Al día siguiente, volví al apartamento después del mediodía, con el corazón en la garganta y preparado para lo peor. Pero la amenaza había funcionado. Ella no estaba. Y sus cosas tampoco. El armario estaba medio vacío, sus productos habían desaparecido del baño, sus mangas y figuras ya no estaban en las estanterías. El único rastro de ella era un leve olor a su perfume en el aire y los pedazos rotos de la cámara que yo había dejado en el suelo. Barrí los restos y los tiré a la basura. Fue como cerrar el último capítulo de una pesadilla.

Han pasado un par de meses desde entonces. He estado yendo a terapia para procesar todo esto. Pero la razón por la que escribo este post final es por algo que pasó la semana pasada. Reuní el valor para contarle toda esta historia a dos de mis mejores amigos, esperando algo de apoyo.

Su reacción no fue la que esperaba.

Después de un silencio incómodo, uno de ellos se empezó a reír.

—No jodas, güey... ¿Te vestía de colegiala? —dijo entre carcajadas.

El otro se unió.

—Oye, pues con lo buena que estaba Estefani... yo por unos cuantos azotes y que me vista de lo que quiera, ¡jalo! No era para tanto, exagerado.

Me quedé helado. Intenté explicarles la agresión, el miedo que sentí al ver la cámara, la humillación. Pero no lo entendían.

—Pues sí, lo de la cámara estuvo mal —admitió uno de ellos, ya más serio—. Pero, carnal, siendo honestos, también fue un poco tu culpa, ¿no? Dejaste que la cosa escalara demasiado. Si desde el principio le hubieras puesto un alto, nada de esto habría pasado. Dejaste que la relación fracasara por no marcar un límite a tiempo.

Y eso me dejó pensando. Me culparon a mí. Dijeron que yo era el responsable por no haber sido lo suficientemente "hombre" para detenerla antes. Que por lo buena que estaba, la humillación valía la pena.

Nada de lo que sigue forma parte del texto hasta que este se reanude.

import Summits.MatrixMultiplication.OmegaCensus.DominoZ7Z7Consist9x29Reps
import Summits.MatrixMultiplication.OmegaCensus.DominoZpZpConsistTri
import HarnessLib

/-!
# Cell `(1,9,29)@784` over `ℤ_7²`, moment-consistency route: triangular row verdicts H (8 of 19)

ω-census `pub-omega`, family (b3), seat pub-omega-group gen 27.  Framing: lottery ticket; floor = certified bounds/negative
ranges.  VALUE: kernel instance data of the moment-consistency route (`DominoZpZpConsist*.lean`, G5 of
`HOME/pub-omega-group-g26/FAMILY-B-ADDENDUM-g26.md`) for the census cell `(1,9,29)@784` (`A ↠ ℤ_7 × ℤ_7`, `|A| = 784 = 7·112`);
NOT progress on ω.  Generated by `HOME/pub-omega-group-g27/code/gen_cell.py` from the exact line census of gen 26
(`table_p7_d9_e29.json`, engines E1 = E2), every certificate re-verified by independent integer arithmetic before emission.

Triangular row verdicts `triRow 7 5 Lst L0 i = true` (`Lst = expandLst 7 (lstOfTable tabZ7d9)`, `L0 = l0Z7d9`, row `i` against the
columns `j ≥ i`) for the rows `42 ≤ i < 48` — 3 kernel `decide`s of ≤ 400 pivot pairs each (orders 2..5).
-/

namespace Summit.MatrixMultiplication.OmegaCensus

open ZpZpDomino

namespace ZpZpDomino

set_option maxRecDepth 100000 in
set_option maxHeartbeats 4000000 in
/-- Rows `42 ≤ i < 44` (301 pivot pairs): every pair is DEAD (kernel `decide`). [folklore] -/
theorem triZ7d9_42 : (List.range' 42 2).all (triRow 7 5 (expandLst 7 (lstOfTable tabZ7d9)) l0Z7d9) = true := by
  decide +kernel

set_option maxRecDepth 100000 in
set_option maxHeartbeats 4000000 in
/-- Rows `44 ≤ i < 46` (297 pivot pairs): every pair is DEAD (kernel `decide`). [folklore] -/
theorem triZ7d9_44 : (List.range' 44 2).all (triRow 7 5 (expandLst 7 (lstOfTable tabZ7d9)) l0Z7d9) = true := by
  decide +kernel

set_option maxRecDepth 100000 in
set_option maxHeartbeats 4000000 in
/-- Rows `46 ≤ i < 48` (293 pivot pairs): every pair is DEAD (kernel `decide`). [folklore] -/
theorem triZ7d9_46 : (List.range' 46 2).all (triRow 7 5 (expandLst 7 (lstOfTable tabZ7d9)) l0Z7d9) = true := by
  decide +kernel

/-- Rows `42 ≤ i < 48` of this file together. [folklore] -/
theorem triFZ7d9_H : (List.range' 42 6).all (triRow 7 5 (expandLst 7 (lstOfTable tabZ7d9)) l0Z7d9) = true := by
  have e : List.range' 42 6 = List.range' 42 2 ++ List.range' 44 2 ++ List.range' 46 2 := by decide +kernel
  rw [e]; simp only [List.all_append, triZ7d9_42, triZ7d9_44, triZ7d9_46, Bool.and_self]


end ZpZpDomino

end Summit.MatrixMultiplication.OmegaCensus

Así que por eso estoy aquí, contándoles todo esto a ustedes, completos extraños en internet. Porque la gente que se supone que me conoce me ha dejado más confundido que antes. He estado repasando todo en mi cabeza sin parar.

Sé que ella estaba mal, que cruzó todas las líneas imaginables. Pero después de escuchar a mis amigos, no puedo evitar preguntarme... ¿Tienen razón? ¿Fui yo el culpable? ¿Soy el malo por haber dejado que una relación con una chica obsesionada con el yaoi fracasara de una forma tan desastrosa?